In a town of imported celebs, Red Auerbach is the District’s real deal.

The lobby of the New Mexico Avenue office building in Wesley Heights has an exotic aroma: a mixture of delicacies from the adjoining upscale food emporium and the redolence of a Hoyo de Monterrey. None of the building’s occupants complain about the notorious habit of tenant Red Auerbach, ranked by Cigar Aficionado as the eighth most famous cigar smoker in history. (Winston Churchill was No. 1, Groucho Marx No. 11.) The menu of Legal Sea Foods in Boston says, “No cigar or pipe smoking, except for Red Auerbach”; the 84-year-old legend appears to have been granted a similar de facto exemption from D.C.’s anti-smoking ordinances.

Auerbach’s second-floor office consists of one modest-sized room. His name is on the door. There is no secretary: If you knock on the door and Auerbach is in residence, you are greeted by the man himself.

The walls are crammed with pictures of Bill Russell, Bob Cousy, John Havlicek, Tom Heinsohn, Sam Jones, and other Boston Celtics, the team he coached to eight National Basketball Association championships in a row between 1959 and 1966—a record that will never, ever, be broken. In a corner is a replica of the statue of a seated Auerbach (with cigar) that greets visitors to Faneuil Hall, the Boston market built in 1742.

Auerbach’s memory seemingly is intact. He sees and hears just fine. His handshake is firm. He chooses his words carefully, speaking each slowly with a scratchy Runyonesque voice that retains his native Brooklyn. And he does not suffer fools.

“I hate to upset you, but that’s an awful dumb question,” Auerbach chuckles, not unkindly. He has been asked to name the players of his era who had the skill and athleticism to match up with Allen Iverson and other current NBA stars. “There is no man in his right mind who has seen them play who can say that Russell, Wilt Chamberlain, Oscar Robertson, Jerry West, Bob Cousy, Elgin Baylor, Bob Pettit, Dolph Schayes, Nate Thurmond—and I could go on and on and on—would not be stars in today’s game.” He pauses. “The only difference between those athletes of then and the ones today is the fact that there are more of them today.”

Auerbach’s opinions still matter, even though he has not coached since 1966, when Michael Jordan was 3 years old. He remains in the Celtics’ front office, and still scouts for them. Current Celtics coach Jim O’Brien calls him frequently. “I don’t volunteer or interfere in his coaching,” says Auerbach. “If he’s got a problem, he’ll come to me, or he’ll ask me.”

Most of the conversations with O’Brien are by long-distance telephone. Although Auerbach has been happy to accept glory and fame in Boston, he likewise has been content to live quietly and without fanfare in Washington. It always has been that way, even when he was winning all those championships for Boston.

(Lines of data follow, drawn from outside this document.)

import Summits.ValiantsHypothesis.ValiantsHypothesis.Theorems.KPlusLogSqLawTropicalBCyclePotentialAllK
import Summits.ValiantsHypothesis.ValiantsHypothesis.Theorems.KPlusLogSqLawTropicalBSignsFree

/-!
# Route «KPlusLogSqLaw», crux `TropicalB` (stmt-ValiantsHypothesis-19771) — `TropicalB` ⟺ FEW NON-INVOLUTIVE EXCHANGE STEPS

HONEST FRAMING.  Helper toward the registered stubs `stub_tropThin` / `stub_tropFat` of `Cruxes/TropicalB/Lines/birth.lean` (crux
`Summit.ValiantsHypothesis.ValiantsHypothesis.Theses.KPlusLogSqLaw.TropicalB`, item stmt-ValiantsHypothesis-19771, route KPlusLogSqLaw; cell
`pub-symmetroid`, seat val-sym-trop-p1 g25, 2026-08-29; `--supports … --as helper`).  A REFORMULATION (kernel iff) of the OPEN crux; nothing is asserted about
`TropicalB`, and nothing bears on `WeakLifting`, DoorA26 / DoorA34, `MatrixDescartes` (stmt-ValiantsHypothesis-18050) or VP ≠ VNP.

By the exponent-free cycle potential law at `c = 2` (`CyclePotential.chain_le_allK_of_exceptions`, p684651: a compatible potential of height `5^K` exists
for EVERY exponent vector) the INVOLUTIVE steps of a dominant chain — those whose exchange quotient `τ_k = σ_k⁻¹σ_{k+1}` satisfies `τ_k² = 1`, i.e. class
flips and products of disjoint transpositions — are free: between two non-involutive steps a chain spends at most `m·5^K` of them.  Hence

* `tropRowD_of_nonInvolutive_bound` — if in format `(m, K)` every unsigned dominant chain has at most `A` steps with `τ_k² ≠ 1`, then
  `TropRowD m K ((A + 1)·(m·5^K + 1) − 1)`;
* **`tropicalB_iff_nonInvolutiveSteps`** — `TropicalB` ⟺ there is `C` such that in every design every unsigned dominant chain has at most
  `2^(C (K + ⌊log₂ m⌋²))` steps whose exchange quotient is NOT an involution (has a cycle of length `≥ 3`).  So the crux bets exactly on the number of
  exchanges along `3⁺`-cycles; the sibling statement at `c = 1` («few permutation-changing steps», lift-p2's `chain_le_permChanges_add`) is the weaker
  reading, this one also discounts all transposition steps.
[this cell's law; arithmetic `(2^{CX}+1)(m·5^K+1) ≤ 2^{(C+5)X}` for `X = K + ⌊log₂ m⌋² ≥ 1`]
-/

set_option linter.dupNamespace false
set_option autoImplicit false

namespace Summit.ValiantsHypothesis.ValiantsHypothesis.Theorems.KPlusLogSqLaw

open Summit.ValiantsHypothesis.ValiantsHypothesis.Theorems.MatrixDescartes.Negative
open Summit.ValiantsHypothesis.ValiantsHypothesis.Theses.KPlusLogSqLaw (TropicalB)
open scoped BigOperators
open Finset

namespace CyclePotential

variable {m K : ℕ}

/-- an involution `τ` (`τ·τ = 1`) has every point in an invariant set of at most two points, `{b, τ b}`. [folklore] -/
theorem exists_invariant_pair_of_involutive (τ : Equiv.Perm (Fin m)) (hτ : τ * τ = 1) (b : Fin m) :
    ∃ T : Finset (Fin m), b ∈ T ∧ T.card ≤ 2 ∧ ∀ x, τ x ∈ T ↔ x ∈ T := by
  classical
  have hττ : ∀ x, τ (τ x) = x := fun x => by
    have h := congrArg (fun σ : Equiv.Perm (Fin m) => σ x) hτ
    simpa using h
  refine ⟨{b, τ b}, by simp, card_insert_le _ _ |>.trans (by simp), fun x => ?_⟩
  simp only [mem_insert, mem_singleton]
  constructor
  · rintro (h | h)
    · right; rw [← hττ x, h]
    · left; exact τ.injective h
  · rintro (h | h)
    · right; rw [h]
    · left; rw [h, hττ]

/-- **Involutive steps are free.**  If every unsigned dominant chain of format `(m, K)` has at most `A` steps whose exchange quotient is not an
involution, then `TropRowD m K ((A + 1)·(m·5^K + 1) − 1)`. [this cell's law] -/
theorem tropRowD_of_nonInvolutive_bound (m K A : ℕ)
    (h : ∀ (d : Fin K → ℕ) (v ε : Fin m → Fin m → Fin K → ℤ) (n : ℕ) (θ : Fin (n + 1) → ℤ)
      (p : Fin (n + 1) → Equiv.Perm (Fin m) × (Fin m → Fin K)),
      StrictMono θ → (∀ k, IsDominant d v ε (θ k) (p k)) → (∀ k : Fin n, p k.castSucc ≠ p k.succ) →
      (univ.filter fun k : Fin n =>
        ((p k.castSucc).1⁻¹ * (p k.succ).1) * ((p k.castSucc).1⁻¹ * (p k.succ).1) ≠ 1).card ≤ A) :
    TropRowD m K ((A + 1) * (m * 5 ^ K + 1) - 1) := by
  classical
  intro d v ε n θ p hθ hdom hne
  set J : Finset (Fin n) := univ.filter fun k : Fin n =>
    ((p k.castSucc).1⁻¹ * (p k.succ).1) * ((p k.castSucc).1⁻¹ * (p k.succ).1) ≠ 1 with hJ
  have hJA : J.card ≤ A := h d v ε n θ p hθ hdom hne
  have horb : ∀ k : Fin n, k ∉ J → ∀ b : Fin m, ∃ T : Finset (Fin m), b ∈ T ∧ T.card ≤ 2 ∧
      ∀ x, ((p k.castSucc).1⁻¹ * (p k.succ).1) x ∈ T ↔ x ∈ T := by
    intro k hk b
    have hinv : ((p k.castSucc).1⁻¹ * (p k.succ).1) * ((p k.castSucc).1⁻¹ * (p k.succ).1) = 1 := by
      by_contra hne1
      exact hk (mem_filter.mpr ⟨mem_univ _, hne1⟩)
    exact exists_invariant_pair_of_involutive _ hinv b
  have hlaw := chain_le_allK_of_exceptions d v ε 2 θ p hθ hdom hne J horb
  have h5 : (2 * 2 + 1) ^ K = 5 ^ K := by norm_num
  rw [h5] at hlaw
  have hmono : (J.card + 1) * (m * 5 ^ K + 1) ≤ (A + 1) * (m * 5 ^ K + 1) := Nat.mul_le_mul_right _ (by omega)
  have h1 : 1 ≤ (A + 1) * (m * 5 ^ K + 1) := Nat.one_le_iff_ne_zero.mpr (by positivity)
  omega

/-- TB-shape arithmetic: `(2^{CX} + 1)(m·5^K + 1) − 1 ≤ 2^{(C+5)X}` with `X = K + ⌊log₂ m⌋²`, for `K ≥ 1`. [arithmetic] -/
theorem nonInvolutive_arith (C m K : ℕ) (hK : 1 ≤ K) :
    (2 ^ (C * (K + Nat.log 2 m ^ 2)) + 1) * (m * 5 ^ K + 1) - 1 ≤ 2 ^ ((C + 5) * (K + Nat.log 2 m ^ 2)) := by
  set L := Nat.log 2 m with hL
  set X := K + L ^ 2 with hX
  have hX1 : 1 ≤ X := by omega
  have hm : m + 1 ≤ 2 ^ (L + 1) := Nat.lt_pow_succ_log_self (by norm_num) m
  have hLX : L ≤ L ^ 2 := by nlinarith
  have h5 : 5 ^ K ≤ 2 ^ (3 * K) := by
    rw [pow_mul]; exact Nat.pow_le_pow_left (by norm_num) K
  have h1 : 2 ^ (C * X) + 1 ≤ 2 ^ (C * X + 1) := by rw [pow_succ]; have := Nat.one_le_two_pow (n := C * X); omega
  have h2 : m * 5 ^ K + 1 ≤ 2 ^ (L + 1) * 2 ^ (3 * K) := by
    calc m * 5 ^ K + 1 ≤ (m + 1) * 5 ^ K := by have := Nat.one_le_pow K 5 (by norm_num); nlinarith
      _ ≤ 2 ^ (L + 1) * 2 ^ (3 * K) := Nat.mul_le_mul hm h5
  calc (2 ^ (C * X) + 1) * (m * 5 ^ K + 1) - 1 ≤ (2 ^ (C * X) + 1) * (m * 5 ^ K + 1) := Nat.sub_le _ _
    _ ≤ 2 ^ (C * X + 1) * (2 ^ (L + 1) * 2 ^ (3 * K)) := Nat.mul_le_mul h1 h2
    _ = 2 ^ (C * X + 1 + (L + 1) + 3 * K) := by rw [← pow_add, ← pow_add]; ring_nf
    _ ≤ 2 ^ ((C + 5) * X) := Nat.pow_le_pow_right (by norm_num) (by nlinarith)

/-- **`TropicalB` ⟺ few non-involutive exchange steps.**  The crux holds iff there is `C` such that in every design every unsigned dominant chain
(strictly increasing slopes, consecutive terms distinct) has at most `2^(C (K + ⌊log₂ m⌋²))` steps whose exchange quotient `σ_k⁻¹σ_{k+1}` is not
an involution. [this cell's law] -/
theorem tropicalB_iff_nonInvolutiveSteps :
    TropicalB ↔ ∃ C : ℕ, ∀ (m K : ℕ) (d : Fin K → ℕ) (v ε : Fin m → Fin m → Fin K → ℤ) (n : ℕ) (θ : Fin (n + 1) → ℤ)
      (p : Fin (n + 1) → Equiv.Perm (Fin m) × (Fin m → Fin K)),
      StrictMono θ → (∀ k, IsDominant d v ε (θ k) (p k)) → (∀ k : Fin n, p k.castSucc ≠ p k.succ) →
      (univ.filter fun k : Fin n =>
        ((p k.castSucc).1⁻¹ * (p k.succ).1) * ((p k.castSucc).1⁻¹ * (p k.succ).1) ≠ 1).card ≤ 2 ^ (C * (K + Nat.log 2 m ^ 2)) := by
  classical
  rw [tropicalB_iff_unsigned]
  constructor
  · rintro ⟨C, hC⟩
    refine ⟨C, fun m K d v ε n θ p hθ hdom hne => ?_⟩
    have hn : n ≤ 2 ^ (C * (K + Nat.log 2 m ^ 2)) := hC m K d v ε n θ p hθ hdom hne
    exact (card_le_univ _).trans (by rw [Fintype.card_fin]; exact hn)
  · rintro ⟨C, hC⟩
    refine ⟨C + 5, fun m K => ?_⟩
    rcases Nat.eq_zero_or_pos K with hK | hK
    · -- no classes: a class map `Fin m → Fin 0` forces `m = 0`, and then there is a single term
      subst hK
      intro d v ε n θ p hθ hdom hne
      rcases Nat.eq_zero_or_pos m with hm | hm
      · subst hm
        rcases Nat.eq_zero_or_pos n with hn | hn
        · rw [hn]; exact Nat.zero_le _
        · exact absurd (Prod.ext (Equiv.ext fun b => b.elim0) (funext fun b => b.elim0)) (hne ⟨0, hn⟩)
      · exact absurd ((p 0).2 ⟨0, hm⟩).isLt (Nat.not_lt_zero _)
    · exact tropRowD_mono (nonInvolutive_arith C m K hK) (tropRowD_of_nonInvolutive_bound m K _ (hC m K))

end CyclePotential

end Summit.ValiantsHypothesis.ValiantsHypothesis.Theorems.KPlusLogSqLaw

Auerbach has not exactly been hiding all these years. He is a charter member of the Washington Hall of Stars, the honor roll of athletes and sportsmen ringing the mezzanine level at RFK Stadium. A banner of a smiling Red Auerbach hangs at George Washington University’s Smith Center. Nevertheless, the thought of Auerbach, a man so closely connected to Boston, living in Washington still seems incongruous.

In fact, Arnold Jacob Auerbach is a New York native, born Sept. 20, 1917. His father was a Russian Jewish immigrant who ran a clothes-cleaning business in the Williamsburg neighborhood of Brooklyn. There were few football and baseball fields nearby, so young Arnold took to basketball and handball.

At Eastern District High School, he got serious about basketball, making second team all-Brooklyn as a senior. From there, he went to Seth Low Junior College, a feeder school for Columbia University. A classmate was Isaac Asimov, who also later found fame, as a science-fiction writer. (“He was a good guy—everybody liked him,” recalls Auerbach. “He was not an athlete, though.”)

Seth Low closed after his freshman year. The basketball coach at George Washington University, Bill Reinhart, had seen Auerbach play and offered him a basketball scholarship. Auerbach arrived in Washington in 1936. He has never left.

In 1936, only 45 years had passed since James Naismith had invented basketball. The game was early in its evolution and in some respects would be unrecognizable to the modern fan. The now-extinct two-handed set shot, in which the player would shoot the ball from his chest without leaving his feet, was the vogue. There was no shot clock, and a team might hold the ball for minutes at a time, waiting for an opening.

Within this framework, Reinhart and the Colonials played a running game that was progressive for its time, which Auerbach took with him and fine-tuned throughout his coaching career. The Colonials played their home games at McKinley Tech High School in Northeast Washington and at Riverside Stadium, which was located on the Potomac River where the Kennedy Center now stands.

At 5-foot-10, Auerbach was of average height. What he lacked in size, he made up for with aggressiveness. And he really did have a full head of red hair. (At George Washington, he was actually known as “Reds.” The “s” was dropped sometime later.)

“I used to shoot with the best of them,” says Auerbach matter-of-factly. “I was a damn good college player.” Good enough to lead George Washington in scoring his senior year (with an 8.5-points-per-game average). Recently, he was voted one of the top 50 players in George Washington history. “That’s a little debatable,” he chuckles. “You get better as you get older.”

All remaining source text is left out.